Effect of Preparation Mode on the Properties of Mn-Na-W/SiO2 Catalysts for Oxidative Coupling of Methane: Conventional Methods vs. POSS Nanotechnology

Using XPS, BET, XRD, TG-DTA, HRTEM-EDX, TPR and UV-Vis Diffuse Reflectance spectroscopic methods the electronic, redox and structural properties of Mn-Na-W/SiO2 catalysts prepared by the incipient wetness impregnation method and mixture slurry method were studied in detail. Since POSS nanotechnology (POSS = polyhedral oligomeric silsesquioxanes) has attracted attention as tooling for synthesis of catalysts with novel properties and functionalities, we expanded this method for the preparation of Mn-Na-W/SiO2 catalyst.
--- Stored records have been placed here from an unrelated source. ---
import Literature.AnabelianGeometry.SemiGraphs.TemperedCurveOfOpenSubgroup
import HarnessLib

/-!
# `X_H → X_K`: the decomposition groups of the covering surject onto OPEN subgroups of `G_K`, from compactness of `D_x`
# ([SemiAnbd] §6 p. 71) — proof-only companion of `TemperedCurveOfOpenSubgroup`

Mochizuki, *Semi-graphs of anabelioids*, Publ. RIMS **42** (2006), §6 p. 71: "`D_x` always surjects onto an open subgroup of
`G_K`". [cite: MochizukiSemiAnbd2006, §6 p.71]  PROOF-ONLY (abc-iut cell; staged by abc-iut-L6-t7 gen 3 with B15 piece 1;
no definitions): the hypothesis `hDopen` of `TemperedCurve.ofOpenSubgroup` — openness of `aug(H ∩ g D_x g⁻¹)` — is
DERIVED whenever `D_x` is compact (abc-iut-L3's `Thm68Sub.DecompCompact`, a theorem under `GroupLevelData`:
`decompCompact_of_groupLevelData`): `H ∩ gD_xg⁻¹` is open, hence of finite index, in the compact group `gD_xg⁻¹`; its image
`V` under the augmentation is compact, hence closed, and finitely many translates of `V` cover the OPEN subgroup
`aug(gD_xg⁻¹)`; a finite union of closed sets with empty interior has empty interior, so `V` has nonempty interior, i.e. the
subgroup `V` is open.  Classical topological group theory; nothing of [IUTchIII] is touched.
-/

noncomputable section

namespace Literature.AnabelianGeometry.SemiGraphs

open _root_.Topology
open scoped Pointwise

namespace TemperedCurve

variable {p : ℕ} [Fact p.Prime] (X : TemperedCurve p) (H : Subgroup X.PiTemp)

/-! ### `D_y ↠ open ≤ G_K` from compactness of `D_x` -/

/-- In any topological space, if a FINITE union of closed sets has nonempty interior, one of them has nonempty
interior (elementary: `interior (s ∪ t) = interior s` for `t` closed with empty interior). [folklore] -/
private theorem exists_interior_nonempty_of_iUnion {Y : Type*} [TopologicalSpace Y] {ι : Type*} [Finite ι]
    (f : ι → Set Y) (hc : ∀ i, IsClosed (f i)) (hne : (interior (⋃ i, f i)).Nonempty) :
    ∃ i, (interior (f i)).Nonempty := by
  classical
  by_contra hall
  have hall' : ∀ i, interior (f i) = ∅ := fun i =>
    Set.not_nonempty_iff_eq_empty.mp fun h => hall ⟨i, h⟩
  haveI := Fintype.ofFinite ι
  have key : ∀ s : Finset ι, interior (⋃ i ∈ s, f i) = ∅ := by
    intro s
    induction s using Finset.induction_on with
    | empty => simp
    | @insert a s ha ih =>
      rw [Finset.set_biUnion_insert, Set.union_comm,
        interior_union_isClosed_of_interior_empty (isClosed_biUnion_finset fun i _ => hc i)
          (hall' a), ih]
  have huniv : (⋃ i, f i) = ⋃ i ∈ (Finset.univ : Finset ι), f i := by simp
  rw [huniv, key] at hne
  exact Set.not_nonempty_empty hne

/-- **`D_y` surjects onto an OPEN subgroup of `G_{K'}`, from compactness of `D_x`** ([SemiAnbd] §6 p. 71 "`D_x` always
surjects onto an open subgroup of `G_K`"; compactness of `D_x` is abc-iut-L3's `Thm68Sub.DecompCompact`, a theorem under
`GroupLevelData` — `decompCompact_of_groupLevelData`): `aug(H ∩ gD_xg⁻¹)` is a compact (hence closed) subgroup of
`G_{ℚ_p}` of finite index in the open subgroup `aug(gD_xg⁻¹)` (`H ∩ gD_xg⁻¹` is open, so of finite index, in the compact
`gD_xg⁻¹`), hence open. So the hypothesis `hDopen` of `ofOpenSubgroup` is DISCHARGED whenever every `D_x` is compact.
[cite: MochizukiSemiAnbd2006, §6 p.71] -/
theorem isOpen_image_aug_decompOfOpenAt_of_isCompact (hHo : IsOpen (H : Set X.PiTemp)) (x : X.Pt) (g : X.PiTemp)
    (hDx : IsCompact (X.decomp x : Set X.PiTemp)) :
    IsOpen (X.aug '' ((X.decompOfOpenAt H x g).map H.subtype : Set X.PiTemp)) := by
  classical
  haveI : IsGalois ℚ_[p] (AlgebraicClosure ℚ_[p]) := {}
  haveI : T2Space (GQp p) := krullTopology_t2
  -- the conjugate `K := g D_x g⁻¹`, a compact subgroup containing the closed subgroup `H ∩ K`
  let K : Subgroup X.PiTemp := (X.decomp x).comap (MulAut.conj g⁻¹).toMonoidHom
  have hKmem : ∀ {y : X.PiTemp}, y ∈ K ↔ g⁻¹ * y * g⁻¹⁻¹ ∈ X.decomp x := fun {y} => Iff.rfl
  have hKeq : (K : Set X.PiTemp) = (fun d : X.PiTemp => g * d * g⁻¹) '' (X.decomp x : Set X.PiTemp) := by
    ext y
    simp only [SetLike.mem_coe, Set.mem_image]
    constructor
    · intro hy
      exact ⟨g⁻¹ * y * g⁻¹⁻¹, hKmem.mp hy, by group⟩
    · rintro ⟨d, hd, rfl⟩
      apply hKmem.mpr
      have : g⁻¹ * (g * d * g⁻¹) * g⁻¹⁻¹ = d := by group
      rw [this]; exact hd
  have hKc : IsCompact (K : Set X.PiTemp) := by
    rw [hKeq]
    exact hDx.image ((continuous_const.mul continuous_id).mul continuous_const)
  -- the set of the statement is `H ∩ K`
  have hHK : (((X.decompOfOpenAt H x g).map H.subtype : Subgroup X.PiTemp) : Set X.PiTemp) =
      (H : Set X.PiTemp) ∩ (K : Set X.PiTemp) := by
    ext y
    simp only [Subgroup.coe_map, Set.mem_image, SetLike.mem_coe, Set.mem_inter_iff]
    constructor
    · rintro ⟨h, hh, rfl⟩
      exact ⟨h.2, hh⟩
    · rintro ⟨hyH, hyK⟩
      exact ⟨⟨y, hyH⟩, hyK, rfl⟩
  have hHKc : IsCompact ((H : Set X.PiTemp) ∩ (K : Set X.PiTemp)) :=
    hKc.inter_left (Subgroup.isClosed_of_isOpen H hHo)
  -- `V := aug(H ∩ K)`, a compact hence closed subgroup of `G_{ℚ_p}`; `W := aug(K)` is open
  let Vsub : Subgroup (GQp p) := ((X.decompOfOpenAt H x g).map H.subtype).map X.aug.toMonoidHom
  have hVeq : (Vsub : Set (GQp p)) = X.aug '' ((H : Set X.PiTemp) ∩ (K : Set X.PiTemp)) := by
    rw [Subgroup.coe_map, hHK]; rfl
  have hVc : IsCompact (Vsub : Set (GQp p)) := by
    rw [hVeq]; exact hHKc.image X.aug.continuous
  have hVclosed : IsClosed (Vsub : Set (GQp p)) := hVc.isClosed
  have hWo : IsOpen (X.aug '' (K : Set X.PiTemp)) := by
    rw [hKeq, Set.image_image]
    have : (fun d : X.PiTemp => X.aug (g * d * g⁻¹)) = (fun t : GQp p => X.aug g * t * (X.aug g)⁻¹) ∘ X.aug := by
      funext d; simp [map_mul]
    rw [this, Set.image_comp]
    exact (((Homeomorph.mulLeft (X.aug g)).trans (Homeomorph.mulRight (X.aug g)⁻¹)).isOpenMap) _
      (X.isOpen_aug_decomp x)
  -- `H ∩ K` is open, hence of finite index, in the compact group `K`
  haveI : CompactSpace K := isCompact_iff_compactSpace.mp hKc
  let U : Subgroup K := H.subgroupOf K
  have hUo : IsOpen (U : Set K) := hHo.preimage continuous_subtype_val
  haveI : Finite (K ⧸ U) := Subgroup.quotient_finite_of_isOpen U hUo
  -- `W ⊆ ⋃_{q : K/U} aug(q.out) · V`
  let c : K ⧸ U → GQp p := fun q => X.aug (q.out : K)
  have hWsub : X.aug '' (K : Set X.PiTemp) ⊆ ⋃ q : K ⧸ U, (fun t => c q * t) '' (Vsub : Set (GQp p)) := by
    rintro _ ⟨k, hk, rfl⟩
    rw [Set.mem_iUnion]
    refine ⟨QuotientGroup.mk (⟨k, hk⟩ : K), ?_⟩
    obtain ⟨u, hu⟩ := QuotientGroup.mk_out_eq_mul U (⟨k, hk⟩ : K)
    -- `q.out = k * u`, `u ∈ U = H ∩ K`; so `aug k = aug(q.out) * aug(u⁻¹)`
    refine ⟨X.aug ((u : K) : X.PiTemp)⁻¹, ?_, ?_⟩
    · rw [hVeq]
      refine ⟨((u⁻¹ : U) : K), ⟨?_, ((u⁻¹ : U) : K).2⟩, by simp⟩
      exact (u⁻¹).2
    · change X.aug ((QuotientGroup.mk (⟨k, hk⟩ : K) : K ⧸ U).out : K) * X.aug ((u : K) : X.PiTemp)⁻¹ = X.aug k
      rw [hu]
      simp [map_mul]
  -- some translate of `V`, hence `V` itself, has nonempty interior
  have hne : (interior (⋃ q : K ⧸ U, (fun t => c q * t) '' (Vsub : Set (GQp p)))).Nonempty := by
    refine ⟨X.aug 1, interior_mono hWsub ?_⟩
    rw [hWo.interior_eq]
    exact ⟨1, K.one_mem, rfl⟩
  obtain ⟨q, hq⟩ := exists_interior_nonempty_of_iUnion _
    (fun q => (Homeomorph.mulLeft (c q)).isClosedMap _ hVclosed) hne
  have hVint : (interior (Vsub : Set (GQp p))).Nonempty := by
    have himg : (fun t => c q * t) '' (Vsub : Set (GQp p)) = (Homeomorph.mulLeft (c q)) '' (Vsub : Set (GQp p)) := rfl
    have hq' : (interior ((Homeomorph.mulLeft (c q)) '' (Vsub : Set (GQp p)))).Nonempty := by
      rw [← himg]; exact hq
    rw [← (Homeomorph.mulLeft (c q)).image_interior] at hq'
    obtain ⟨_, ⟨v, hv, rfl⟩⟩ := hq'
    exact ⟨v, hv⟩
  obtain ⟨v₀, hv₀⟩ := hVint
  have hVopen : IsOpen (Vsub : Set (GQp p)) := Vsub.isOpen_of_mem_nhds (mem_interior_iff_mem_nhds.mp hv₀)
  -- done: the set of the statement is `V`
  have : X.aug '' (((X.decompOfOpenAt H x g).map H.subtype : Subgroup X.PiTemp) : Set X.PiTemp) =
      (Vsub : Set (GQp p)) := by
    rw [Subgroup.coe_map]; rfl
  rw [this]
  exact hVopen

/-- Hence, when ALL `D_x` are compact (abc-iut-L3's `Thm68Sub.DecompCompact`, e.g. from `GroupLevelData`), the hypothesis
`hDopen` of `ofOpenSubgroup` holds. [cite: MochizukiSemiAnbd2006, §6 p.71] -/
theorem hDopen_of_isCompact_decomp (hHo : IsOpen (H : Set X.PiTemp))
    (hc : ∀ x : X.Pt, IsCompact (X.decomp x : Set X.PiTemp)) (x : X.Pt) (g : X.PiTemp) :
    IsOpen (X.aug '' ((X.decompOfOpenAt H x g).map H.subtype : Set X.PiTemp)) :=
  X.isOpen_image_aug_decompOfOpenAt_of_isCompact H hHo x g (hc x)

end TemperedCurve

end Literature.AnabelianGeometry.SemiGraphs

end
The physicochemical and catalytic properties of Mn-Na-W/SiO2 catalysts prepared by conventional methods and POSS nanotechnology were examined comparatively. In all studied Mn-Na-W/SiO2 catalysts both individual oxides (MnOx, WO3) and bimetal oxide phases (Na2WO4, MnWO4) are found in addition to oxide particles of high dispersion. The UV-Vis Diffuse Reflectance indicates that Na+ cations facilitates stabilization of octahedrally coordinated Mn-Oh(3+) cations in the isolated state, while Mn-Oh(3+) promote the disordering of W6+ cations in the supported system. The Mn-Na-W/SiO2 prepared using metal-POSS precursors marks out presence of unglobular SiO2 particles, higher dispersion of MnOx and MnWO4 particles and more easily reducible metal-oxide species. The catalysts prepared by incipient impregnation method and mixture slurry method have practically similar catalytic performance while the catalyst prepared by POSS nanotechnology method shows lower activity and selectivity. At 800-850 degrees C the increase of C-2 hydrocarbons yield from 4 to 15% and the rise of molar ratio C2H4/C2H6 from 0.2 to 1 are observed when impregnation or mixture slurry method are used for catalyst preparation instead of POSS nanotechnology method.